Collected data entries>

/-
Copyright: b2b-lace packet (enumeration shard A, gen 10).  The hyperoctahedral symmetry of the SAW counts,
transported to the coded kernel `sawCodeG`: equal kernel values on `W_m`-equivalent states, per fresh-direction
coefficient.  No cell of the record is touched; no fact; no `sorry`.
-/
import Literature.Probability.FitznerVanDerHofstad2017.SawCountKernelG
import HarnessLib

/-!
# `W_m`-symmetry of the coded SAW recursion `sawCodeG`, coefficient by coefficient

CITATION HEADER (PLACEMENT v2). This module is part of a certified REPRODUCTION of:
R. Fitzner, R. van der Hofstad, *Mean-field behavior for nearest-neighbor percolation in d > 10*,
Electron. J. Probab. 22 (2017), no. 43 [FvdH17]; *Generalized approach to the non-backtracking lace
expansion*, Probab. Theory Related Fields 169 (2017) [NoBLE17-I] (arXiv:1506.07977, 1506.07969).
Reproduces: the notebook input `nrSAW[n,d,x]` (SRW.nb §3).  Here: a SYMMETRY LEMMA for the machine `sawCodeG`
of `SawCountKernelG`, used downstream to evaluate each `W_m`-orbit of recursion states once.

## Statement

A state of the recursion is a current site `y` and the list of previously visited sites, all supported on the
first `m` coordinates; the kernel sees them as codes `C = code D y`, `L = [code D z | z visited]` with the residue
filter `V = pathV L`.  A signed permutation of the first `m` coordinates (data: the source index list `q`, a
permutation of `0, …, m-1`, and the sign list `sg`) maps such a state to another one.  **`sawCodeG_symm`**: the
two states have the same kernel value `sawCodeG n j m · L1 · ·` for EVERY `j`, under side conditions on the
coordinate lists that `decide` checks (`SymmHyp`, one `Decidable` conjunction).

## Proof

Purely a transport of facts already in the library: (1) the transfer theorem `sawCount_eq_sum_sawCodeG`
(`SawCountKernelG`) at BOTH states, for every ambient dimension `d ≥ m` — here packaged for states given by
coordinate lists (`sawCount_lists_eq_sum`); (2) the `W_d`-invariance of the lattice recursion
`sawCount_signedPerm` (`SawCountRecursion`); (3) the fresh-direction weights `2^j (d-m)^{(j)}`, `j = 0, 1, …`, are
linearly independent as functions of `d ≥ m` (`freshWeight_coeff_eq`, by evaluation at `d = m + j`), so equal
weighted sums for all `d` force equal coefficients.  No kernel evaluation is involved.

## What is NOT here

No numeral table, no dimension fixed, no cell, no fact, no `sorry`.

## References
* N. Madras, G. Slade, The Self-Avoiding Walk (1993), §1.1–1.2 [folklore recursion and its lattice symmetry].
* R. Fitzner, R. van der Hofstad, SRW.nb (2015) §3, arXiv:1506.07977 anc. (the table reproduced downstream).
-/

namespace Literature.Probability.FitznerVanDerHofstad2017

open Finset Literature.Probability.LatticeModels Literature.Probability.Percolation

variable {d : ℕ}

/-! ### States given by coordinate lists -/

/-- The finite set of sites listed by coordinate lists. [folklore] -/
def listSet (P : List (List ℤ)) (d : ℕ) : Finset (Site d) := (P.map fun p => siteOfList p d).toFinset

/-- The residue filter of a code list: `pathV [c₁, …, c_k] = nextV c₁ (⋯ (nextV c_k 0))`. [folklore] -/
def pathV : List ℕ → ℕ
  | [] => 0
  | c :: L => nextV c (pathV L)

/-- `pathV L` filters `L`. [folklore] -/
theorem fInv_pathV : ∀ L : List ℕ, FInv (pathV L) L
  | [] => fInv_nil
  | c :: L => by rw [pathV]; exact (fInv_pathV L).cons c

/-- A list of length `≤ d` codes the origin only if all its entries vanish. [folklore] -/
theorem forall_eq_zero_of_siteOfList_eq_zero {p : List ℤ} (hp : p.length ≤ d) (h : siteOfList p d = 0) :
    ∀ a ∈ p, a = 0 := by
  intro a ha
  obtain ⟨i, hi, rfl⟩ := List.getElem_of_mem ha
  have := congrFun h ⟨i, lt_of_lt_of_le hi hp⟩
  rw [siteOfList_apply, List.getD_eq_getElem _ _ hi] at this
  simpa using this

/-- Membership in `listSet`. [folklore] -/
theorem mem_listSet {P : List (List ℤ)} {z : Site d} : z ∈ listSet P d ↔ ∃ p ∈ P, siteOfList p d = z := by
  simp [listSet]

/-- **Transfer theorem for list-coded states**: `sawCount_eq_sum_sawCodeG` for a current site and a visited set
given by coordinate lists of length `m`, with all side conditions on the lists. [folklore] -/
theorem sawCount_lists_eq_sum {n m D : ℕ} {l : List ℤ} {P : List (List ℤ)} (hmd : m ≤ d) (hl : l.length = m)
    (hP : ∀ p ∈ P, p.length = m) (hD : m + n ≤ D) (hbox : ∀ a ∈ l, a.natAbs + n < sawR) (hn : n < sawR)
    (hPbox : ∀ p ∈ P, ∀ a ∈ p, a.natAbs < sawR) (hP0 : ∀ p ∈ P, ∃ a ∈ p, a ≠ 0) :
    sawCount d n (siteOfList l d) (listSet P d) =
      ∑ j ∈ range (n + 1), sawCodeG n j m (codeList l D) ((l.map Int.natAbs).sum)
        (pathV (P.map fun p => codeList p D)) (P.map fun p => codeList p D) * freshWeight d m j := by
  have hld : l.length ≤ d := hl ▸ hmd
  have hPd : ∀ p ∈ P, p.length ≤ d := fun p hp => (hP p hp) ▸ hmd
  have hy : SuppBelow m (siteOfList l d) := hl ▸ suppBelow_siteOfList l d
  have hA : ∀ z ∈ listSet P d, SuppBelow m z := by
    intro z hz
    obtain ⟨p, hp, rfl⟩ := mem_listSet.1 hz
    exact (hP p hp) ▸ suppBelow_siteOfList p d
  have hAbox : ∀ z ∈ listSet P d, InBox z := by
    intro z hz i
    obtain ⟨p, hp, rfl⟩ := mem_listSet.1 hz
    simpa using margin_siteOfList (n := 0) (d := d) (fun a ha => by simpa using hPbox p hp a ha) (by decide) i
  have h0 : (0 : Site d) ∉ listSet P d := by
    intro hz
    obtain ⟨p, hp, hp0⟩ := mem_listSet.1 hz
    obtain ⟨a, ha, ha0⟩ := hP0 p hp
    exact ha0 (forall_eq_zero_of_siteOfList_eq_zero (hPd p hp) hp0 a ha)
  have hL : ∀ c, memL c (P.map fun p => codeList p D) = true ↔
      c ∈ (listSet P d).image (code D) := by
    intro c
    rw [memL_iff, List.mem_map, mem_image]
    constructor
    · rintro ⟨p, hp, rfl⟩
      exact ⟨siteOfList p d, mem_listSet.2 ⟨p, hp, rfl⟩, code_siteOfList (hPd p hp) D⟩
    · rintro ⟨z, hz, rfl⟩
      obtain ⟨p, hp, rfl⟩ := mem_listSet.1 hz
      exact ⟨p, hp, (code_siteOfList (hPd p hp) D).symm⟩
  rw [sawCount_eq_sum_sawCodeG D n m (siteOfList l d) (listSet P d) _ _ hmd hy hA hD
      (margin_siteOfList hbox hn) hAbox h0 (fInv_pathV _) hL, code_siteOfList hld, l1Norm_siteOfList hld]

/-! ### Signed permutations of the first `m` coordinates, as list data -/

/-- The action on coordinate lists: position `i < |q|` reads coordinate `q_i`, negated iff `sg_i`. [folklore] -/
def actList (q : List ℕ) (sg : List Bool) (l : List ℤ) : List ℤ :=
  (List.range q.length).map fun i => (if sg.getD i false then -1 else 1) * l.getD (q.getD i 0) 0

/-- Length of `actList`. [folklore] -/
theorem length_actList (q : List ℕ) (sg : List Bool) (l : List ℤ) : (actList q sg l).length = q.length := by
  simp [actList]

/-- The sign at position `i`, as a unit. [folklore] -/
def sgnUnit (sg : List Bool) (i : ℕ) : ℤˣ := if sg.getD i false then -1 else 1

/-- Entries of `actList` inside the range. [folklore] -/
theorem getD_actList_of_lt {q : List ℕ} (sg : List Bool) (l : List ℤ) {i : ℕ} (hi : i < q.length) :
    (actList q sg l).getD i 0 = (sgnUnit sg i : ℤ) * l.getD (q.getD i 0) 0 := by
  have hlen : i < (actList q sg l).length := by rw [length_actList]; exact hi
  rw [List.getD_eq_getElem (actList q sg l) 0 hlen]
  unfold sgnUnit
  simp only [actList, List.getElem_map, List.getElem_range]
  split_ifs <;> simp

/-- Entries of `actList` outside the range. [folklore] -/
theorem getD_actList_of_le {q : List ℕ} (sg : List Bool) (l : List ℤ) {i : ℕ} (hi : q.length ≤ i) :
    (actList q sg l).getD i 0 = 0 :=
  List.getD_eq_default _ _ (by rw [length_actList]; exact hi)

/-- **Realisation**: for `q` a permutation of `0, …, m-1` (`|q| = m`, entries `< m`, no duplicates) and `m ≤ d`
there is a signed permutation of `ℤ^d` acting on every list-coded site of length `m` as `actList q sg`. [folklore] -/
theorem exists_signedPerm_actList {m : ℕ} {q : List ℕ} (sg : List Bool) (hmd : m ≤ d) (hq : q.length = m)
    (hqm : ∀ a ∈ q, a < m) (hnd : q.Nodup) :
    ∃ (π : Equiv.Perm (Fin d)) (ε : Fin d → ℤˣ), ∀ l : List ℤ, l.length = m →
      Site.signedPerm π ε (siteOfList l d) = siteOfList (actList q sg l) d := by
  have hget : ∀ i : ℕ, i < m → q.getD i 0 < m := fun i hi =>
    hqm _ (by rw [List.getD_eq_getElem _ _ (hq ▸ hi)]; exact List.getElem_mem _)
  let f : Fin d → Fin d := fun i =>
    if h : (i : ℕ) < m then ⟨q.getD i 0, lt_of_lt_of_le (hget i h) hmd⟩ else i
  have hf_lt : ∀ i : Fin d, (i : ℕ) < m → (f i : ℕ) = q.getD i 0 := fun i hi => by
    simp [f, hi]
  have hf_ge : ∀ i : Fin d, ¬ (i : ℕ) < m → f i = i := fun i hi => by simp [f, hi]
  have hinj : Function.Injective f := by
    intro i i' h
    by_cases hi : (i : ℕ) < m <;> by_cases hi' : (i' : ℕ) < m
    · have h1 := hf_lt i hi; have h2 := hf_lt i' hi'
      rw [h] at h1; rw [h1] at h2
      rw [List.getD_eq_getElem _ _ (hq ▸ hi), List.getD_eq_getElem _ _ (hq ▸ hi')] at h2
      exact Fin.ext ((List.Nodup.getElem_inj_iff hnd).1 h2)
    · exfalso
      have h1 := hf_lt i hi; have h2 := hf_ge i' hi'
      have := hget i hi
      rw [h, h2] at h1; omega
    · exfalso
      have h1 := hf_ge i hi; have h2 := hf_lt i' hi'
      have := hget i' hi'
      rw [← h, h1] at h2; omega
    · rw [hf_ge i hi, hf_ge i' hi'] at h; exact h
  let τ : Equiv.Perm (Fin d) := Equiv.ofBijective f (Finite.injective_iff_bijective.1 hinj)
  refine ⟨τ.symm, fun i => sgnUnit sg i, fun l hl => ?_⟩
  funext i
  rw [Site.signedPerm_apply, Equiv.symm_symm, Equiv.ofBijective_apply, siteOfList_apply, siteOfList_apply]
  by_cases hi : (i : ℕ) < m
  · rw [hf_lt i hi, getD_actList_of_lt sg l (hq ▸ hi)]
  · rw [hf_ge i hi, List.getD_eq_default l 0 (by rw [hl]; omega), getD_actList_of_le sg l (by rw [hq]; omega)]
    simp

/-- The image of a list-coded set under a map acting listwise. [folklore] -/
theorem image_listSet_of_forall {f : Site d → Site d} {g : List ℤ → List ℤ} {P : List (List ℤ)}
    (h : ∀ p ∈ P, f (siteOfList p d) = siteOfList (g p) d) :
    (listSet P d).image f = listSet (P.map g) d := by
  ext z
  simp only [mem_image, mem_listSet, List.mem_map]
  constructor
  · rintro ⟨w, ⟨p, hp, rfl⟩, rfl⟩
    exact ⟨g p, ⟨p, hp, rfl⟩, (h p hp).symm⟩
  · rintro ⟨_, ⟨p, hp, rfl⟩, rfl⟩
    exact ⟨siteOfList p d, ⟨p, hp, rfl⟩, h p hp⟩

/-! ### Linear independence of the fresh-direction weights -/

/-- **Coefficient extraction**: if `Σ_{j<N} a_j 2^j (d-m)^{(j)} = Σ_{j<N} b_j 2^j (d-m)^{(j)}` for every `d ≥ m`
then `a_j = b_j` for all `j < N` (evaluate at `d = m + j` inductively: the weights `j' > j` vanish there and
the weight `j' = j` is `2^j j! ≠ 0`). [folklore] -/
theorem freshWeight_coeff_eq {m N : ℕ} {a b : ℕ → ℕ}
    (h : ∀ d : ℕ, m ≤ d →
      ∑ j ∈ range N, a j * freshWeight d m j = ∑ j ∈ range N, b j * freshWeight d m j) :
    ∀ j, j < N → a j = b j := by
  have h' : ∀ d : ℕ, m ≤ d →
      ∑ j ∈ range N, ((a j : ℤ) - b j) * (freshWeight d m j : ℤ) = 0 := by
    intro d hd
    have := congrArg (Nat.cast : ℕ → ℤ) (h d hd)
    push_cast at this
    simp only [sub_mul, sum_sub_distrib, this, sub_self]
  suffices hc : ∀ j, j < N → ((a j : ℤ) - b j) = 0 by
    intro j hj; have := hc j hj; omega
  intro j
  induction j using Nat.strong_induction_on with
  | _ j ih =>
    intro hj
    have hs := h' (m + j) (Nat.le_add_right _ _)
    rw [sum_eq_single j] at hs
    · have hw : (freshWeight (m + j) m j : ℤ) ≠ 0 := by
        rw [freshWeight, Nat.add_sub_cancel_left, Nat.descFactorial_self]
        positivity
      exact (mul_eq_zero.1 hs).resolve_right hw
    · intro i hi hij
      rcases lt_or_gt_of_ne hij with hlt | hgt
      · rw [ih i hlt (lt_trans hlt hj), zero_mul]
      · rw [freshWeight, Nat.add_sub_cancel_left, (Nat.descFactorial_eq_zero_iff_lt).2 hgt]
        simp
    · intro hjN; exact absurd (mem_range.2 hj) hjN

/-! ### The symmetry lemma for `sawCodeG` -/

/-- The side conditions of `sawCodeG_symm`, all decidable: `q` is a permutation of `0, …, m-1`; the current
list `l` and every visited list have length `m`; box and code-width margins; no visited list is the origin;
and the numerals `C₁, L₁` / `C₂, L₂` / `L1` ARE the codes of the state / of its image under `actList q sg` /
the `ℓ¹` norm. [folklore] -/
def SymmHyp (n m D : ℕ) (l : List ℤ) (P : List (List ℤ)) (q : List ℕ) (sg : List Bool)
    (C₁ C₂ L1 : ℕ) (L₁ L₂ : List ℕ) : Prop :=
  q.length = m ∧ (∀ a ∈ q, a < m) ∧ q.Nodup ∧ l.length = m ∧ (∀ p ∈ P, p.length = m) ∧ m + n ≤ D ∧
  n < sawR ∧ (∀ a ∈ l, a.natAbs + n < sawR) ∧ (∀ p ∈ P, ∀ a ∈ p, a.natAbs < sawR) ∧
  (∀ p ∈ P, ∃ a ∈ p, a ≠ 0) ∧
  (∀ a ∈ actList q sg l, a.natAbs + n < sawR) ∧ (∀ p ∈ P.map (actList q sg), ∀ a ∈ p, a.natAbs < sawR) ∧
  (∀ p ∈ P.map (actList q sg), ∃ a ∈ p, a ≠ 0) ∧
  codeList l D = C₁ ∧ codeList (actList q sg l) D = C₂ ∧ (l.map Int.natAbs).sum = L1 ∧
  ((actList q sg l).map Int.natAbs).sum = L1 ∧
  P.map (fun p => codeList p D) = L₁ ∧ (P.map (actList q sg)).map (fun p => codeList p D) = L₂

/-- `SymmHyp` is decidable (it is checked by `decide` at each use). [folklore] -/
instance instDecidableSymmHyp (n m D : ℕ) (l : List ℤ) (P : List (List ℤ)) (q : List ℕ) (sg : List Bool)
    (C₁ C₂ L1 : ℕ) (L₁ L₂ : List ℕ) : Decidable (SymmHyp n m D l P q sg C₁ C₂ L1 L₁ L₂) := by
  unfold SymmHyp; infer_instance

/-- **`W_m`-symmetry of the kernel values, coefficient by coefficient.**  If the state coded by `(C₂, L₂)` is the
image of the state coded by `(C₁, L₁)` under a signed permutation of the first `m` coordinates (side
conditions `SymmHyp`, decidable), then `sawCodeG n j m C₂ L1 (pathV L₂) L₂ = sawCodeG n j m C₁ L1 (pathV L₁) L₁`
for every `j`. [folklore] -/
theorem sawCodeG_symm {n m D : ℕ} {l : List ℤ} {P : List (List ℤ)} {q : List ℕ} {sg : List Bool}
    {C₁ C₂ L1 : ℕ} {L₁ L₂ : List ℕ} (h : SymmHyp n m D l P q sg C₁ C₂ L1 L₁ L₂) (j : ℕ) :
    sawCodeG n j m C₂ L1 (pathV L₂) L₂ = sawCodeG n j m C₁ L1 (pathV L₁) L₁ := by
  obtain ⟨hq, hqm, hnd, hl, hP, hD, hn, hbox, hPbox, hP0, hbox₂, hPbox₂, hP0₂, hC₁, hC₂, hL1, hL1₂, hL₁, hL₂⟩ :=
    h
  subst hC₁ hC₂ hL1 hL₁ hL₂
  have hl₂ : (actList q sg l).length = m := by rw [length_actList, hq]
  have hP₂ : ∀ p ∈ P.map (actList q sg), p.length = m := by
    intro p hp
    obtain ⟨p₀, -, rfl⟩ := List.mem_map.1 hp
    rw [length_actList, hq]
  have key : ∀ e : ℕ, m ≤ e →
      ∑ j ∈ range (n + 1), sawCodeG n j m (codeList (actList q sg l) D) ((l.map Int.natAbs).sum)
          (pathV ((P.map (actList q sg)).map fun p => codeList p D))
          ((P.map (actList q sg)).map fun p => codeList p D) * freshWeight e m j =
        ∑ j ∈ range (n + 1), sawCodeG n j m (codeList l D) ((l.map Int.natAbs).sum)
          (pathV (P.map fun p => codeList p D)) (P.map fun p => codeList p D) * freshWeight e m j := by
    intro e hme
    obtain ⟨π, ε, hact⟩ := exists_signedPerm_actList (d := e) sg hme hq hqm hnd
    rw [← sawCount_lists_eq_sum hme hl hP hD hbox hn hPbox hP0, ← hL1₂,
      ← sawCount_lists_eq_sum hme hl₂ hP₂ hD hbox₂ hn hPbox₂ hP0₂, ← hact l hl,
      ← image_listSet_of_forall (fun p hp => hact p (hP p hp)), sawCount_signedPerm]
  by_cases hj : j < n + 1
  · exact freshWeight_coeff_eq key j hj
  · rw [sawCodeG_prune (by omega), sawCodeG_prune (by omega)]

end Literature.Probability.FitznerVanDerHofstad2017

YOUR INSTRUCTIONS>
From the records above, reproduce exactly the lines from the one with "[freshWeight, Nat.add_sub_cancel_left, Nat.descFactorial_self]" to the one with "hlt hj), zero_mul]", both included, and no others.

ANSWER TO THIS TASK>
        rw [freshWeight, Nat.add_sub_cancel_left, Nat.descFactorial_self]
        positivity
      exact (mul_eq_zero.1 hs).resolve_right hw
    · intro i hi hij
      rcases lt_or_gt_of_ne hij with hlt | hgt
      · rw [ih i hlt (lt_trans hlt hj), zero_mul]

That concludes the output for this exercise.